[Stored items]
import Summits.QuantumFields.YangMills.Theorems.FluctuationComparisonRegPrIntLHistoryPartitionDefs
import Summits.QuantumFields.YangMills.Theorems.FluctuationComparisonRegPrIntLRestrictedDensityAdditivity
import HarnessLib

/-!
# Route `UnitScaleTilt` — crux `FluctuationComparisonRegPrIntL` (stmt-QuantumFields-20520): THE HISTORY PARTITION — FINITE ADDITIVITY OF THE HEIGHT DENSITY
# OVER HISTORIES, THE PLAQUETTE-ENTROPY COUNT `historyCount` (small factors `e^{−κp(g_i)²}` of (67)–(71) beat the plaquette count `24·L^{3(m+i)}`, K-UNIFORMLY),
# AND THE CUT-OFF-HEIGHT RUNG of the per-history large-field bound (support proofs; companion of `…HistoryPartitionDefs`)

TYPED by ideator `ym-r3-idea-1` g23 (`pub/ideators/ym-r3-idea-1/g23/FluctuationComparisonRegPrIntLHistoryPartition.lean` sha16 a0972f2ab344a419; LINE g23-3
«history_resolved» minus its hypothesis rows; critic #461 P3 ∕ #465 «durable regardless of LFT∘»); SPLIT and LANDED by width seat `ym3-torus-px20` g12 (RULING №36: the
ideator files no Theorems) — theorem blocks BYTE-IDENTICAL to the ideator's; the generic additivity lemmas of its §1 are NOT restated but IMPORTED from
✓`FluctuationComparisonRegPrIntLRestrictedDensityAdditivity` (p768123, the ideator's v2 file), and the definitions from ✓`…HistoryPartitionDefs`.

WHAT THIS FILE PROVES (bookkeeping, measure theory and real analysis over lit `resDensity` ∕ `heightDensity` ∕ `histGood` ∕ `θBal` ∕ `B10.pFun`; 0 sorry):
* §1 on the history partition: `heightDensity_eq_sum_histories_ae` (`hD univ = Σ_Q hD E_Q` a.e. — (41)'s «sum over histories», typed),
  `heightDensity_compl_histGood_ae` (`hD (histGood)ᶜ = Σ_Q hD E_Q − hD E_∅` a.e.);
* §2 the ENTROPY COUNT ★`historyCount` (LINE g23-3's row COUNT∘ — the ideator's `HistoryCountCan` text as the statement, no `def`) — for `0 < γ ≤ 1 ≤ b₀`, `1 ≤ p₀`, `0 < κ` and every `n` there is `W` with
  `Π_{e : LFLabel F K n} (1 + smallFactor (K − j_e)) ≤ W` for ALL `K ≥ n` (lit `card_plaq_three` ∕ `Site.card_site`; sub-Gaussian-in-height small factor; geometric
  tail), with `sum_prod_smallFactor_eq` (`Σ_Q Π_{e∈Q} w_e = Π_e (1 + w_e)`);
* §3 the CUT-OFF-HEIGHT instance (`K = n`, no RG step) of LINE g23-3's row LFT∘ with `κ = ¼`, `C = Z_n⁻¹`: `heightDensity_self_eq`,
  `card_mul_sq_le_wilsonAction4_of_mem_histEvent` ((11) p.258 on `SU(2)` = lit `B10Eq71TorusLocal.dist1_sq_le_specialUnitaryGroup`), `β_mul_θBal_sq`, `θBal_nonneg`,
  ★`largeFieldTerm_self`, `largeFieldTerm_at_cutoff` — a CONSISTENCY rung (dimensional check of the row's currency), NOT a piece of the 𝐑-operation.

HONEST: bookkeeping and elementary estimates only; nothing of Bałaban's renormalisation-group analysis ((5)∕(6), (38)–(47), the 𝐑-operation) is asserted or proved;
the per-history bound for `K > n` (LFT∘), the stability letters, crux 20520 and `YM3TorusSU2` are NOT proved here; rung R3 = SU(2) YM₃ on T³ — NOT d = 4, NOT
infinite volume, NOT a mass gap, NOT Clay.

References: [Balaban1985UV3] T. Bałaban, Commun. Math. Phys. 102 (1985) 255–275: (2) p.256, (7) p.257, (11) p.258, (41) p.266, (67)–(71) pp.273–274.
-/

noncomputable section

set_option autoImplicit false

open MeasureTheory Filter Topology Set
open scoped ENNReal NNReal
open Literature.MathematicalPhysics.QuantumFieldTheory.Balaban1983to89
open Literature.MathematicalPhysics.QuantumFieldTheory.Balaban1983to89.T3ContinuumYM3Torus
open Literature.MathematicalPhysics.QuantumFieldTheory.Balaban1983to89.T3LevelShift
open Literature.MathematicalPhysics.QuantumFieldTheory.Balaban1983to89.T3NestedUnitLaws
open Literature.MathematicalPhysics.QuantumFieldTheory.Balaban1983to89.T3UnitLawDensityEML
open Literature.MathematicalPhysics.QuantumFieldTheory.Balaban1983to89.T3UnitScaleTilt
open Literature.MathematicalPhysics.QuantumFieldTheory.Balaban1983to89.T3RestrictedUnitDensity
open Literature.MathematicalPhysics.QuantumFieldTheory.Balaban1983to89.T3TiltDescent
open Literature.MathematicalPhysics.QuantumFieldTheory.Balaban1983to89.T3CruxEstimates
open Literature.MathematicalPhysics.QuantumFieldTheory.Balaban1983to89.T3HeightwiseDensityBounds
open Literature.MathematicalPhysics.QuantumFieldTheory.Balaban1983to89.Missing

open Summit.QuantumFields.YangMills.Theorems.FluctuationComparisonRegPrIntLRestrictedDensityAdditivity

namespace Summit.QuantumFields.YangMills.Theorems.FluctuationComparisonRegPrIntLHistoryPartition

/-! ## §1 The height density over the history partition (additivity ⟸ ✓`…RestrictedDensityAdditivity`) -/

section Additivity

variable {F : T3Family} {γ : ℝ} {K : ℕ}

/-- **THE SUM OVER HISTORIES** (41), typed: `heightDensity univ = Σ_Q heightDensity E_Q` a.e. at the comparison height.
[cite: Balaban1985UV3, (41) p.266] -/
theorem heightDensity_eq_sum_histories_ae {n : ℕ} (hK : n ≤ K) (θ : ℕ → ℝ) (hγ : 0 ≤ γ) :
    ∀ᵐ V ∂fieldMeasure (F.P n) 0 (Matrix.specialUnitaryGroup (Fin 2) ℂ),
      heightDensity F γ hK Set.univ V = ∑ Q : Finset (LFLabel F K n), heightDensity F γ hK (histEvent F θ K n Q) V := by
  have h := heightDensity_biUnion_ae (F := F) (γ := γ) hK (Finset.univ : Finset (Finset (LFLabel F K n)))
    (fun Q => measurableSet_histEvent θ K n Q) (fun Q _ Q' _ hne => histEvent_disjoint hne) hγ
  rw [iUnion_histEvent_eq_univ θ K n] at h
  exact h

/-- **THE LARGE-HISTORY MASS IS THE SUM OVER NON-EMPTY HISTORIES**: `heightDensity (histGood)ᶜ = Σ_Q heightDensity E_Q − heightDensity E_∅` a.e.,
with `E_∅ = histGood`. [cite: Balaban1985UV3, (7) p.257 and (41) p.266] -/
theorem heightDensity_compl_histGood_ae {n : ℕ} (hK : n ≤ K) (θ : ℕ → ℝ) (hγ : 0 ≤ γ) :
    ∀ᵐ V ∂fieldMeasure (F.P n) 0 (Matrix.specialUnitaryGroup (Fin 2) ℂ),
      heightDensity F γ hK (histGood F ℰp θ K n)ᶜ V =
        (∑ Q : Finset (LFLabel F K n), heightDensity F γ hK (histEvent F θ K n Q) V) - heightDensity F γ hK (histEvent F θ K n ∅) V := by
  have hsplit := resDensity_union_ae (F := F) (γ := γ) (K := K) (measurableSet_histGood F ℰp measurableE_ℰp θ K n)
    (measurableSet_histGood F ℰp measurableE_ℰp θ K n).compl disjoint_compl_right hγ (k := K - n) (by omega)
  rw [Set.union_compl_self] at hsplit
  have hmp := measurePreserving_fieldShift (G := Matrix.specialUnitaryGroup (Fin 2) ℂ)
    (F.sitesPerDir_eq (m := F.m) (K := K) (j := K - n) (m' := F.m) (K' := n) (j' := 0) (by omega))
  filter_upwards [hmp.quasiMeasurePreserving.ae hsplit, heightDensity_eq_sum_histories_ae (F := F) (γ := γ) hK θ hγ] with V hV hsum
  rw [← histGood_eq_histEvent_empty θ hK]
  have hV' : heightDensity F γ hK Set.univ V = heightDensity F γ hK (histGood F ℰp θ K n) V + heightDensity F γ hK (histGood F ℰp θ K n)ᶜ V := hV
  linarith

What this task involves: Wherever the line holding "# AND THE CUT-OFF-HEIGHT" falls in the entries above, copy exactly from it through the line holding "TYPED by ideator", inclusive, and add nothing.

Problem solution:
# AND THE CUT-OFF-HEIGHT RUNG of the per-history large-field bound (support proofs; companion of `…HistoryPartitionDefs`)

TYPED by ideator `ym-r3-idea-1` g23 (`pub/ideators/ym-r3-idea-1/g23/FluctuationComparisonRegPrIntLHistoryPartition.lean` sha16 a0972f2ab344a419; LINE g23-3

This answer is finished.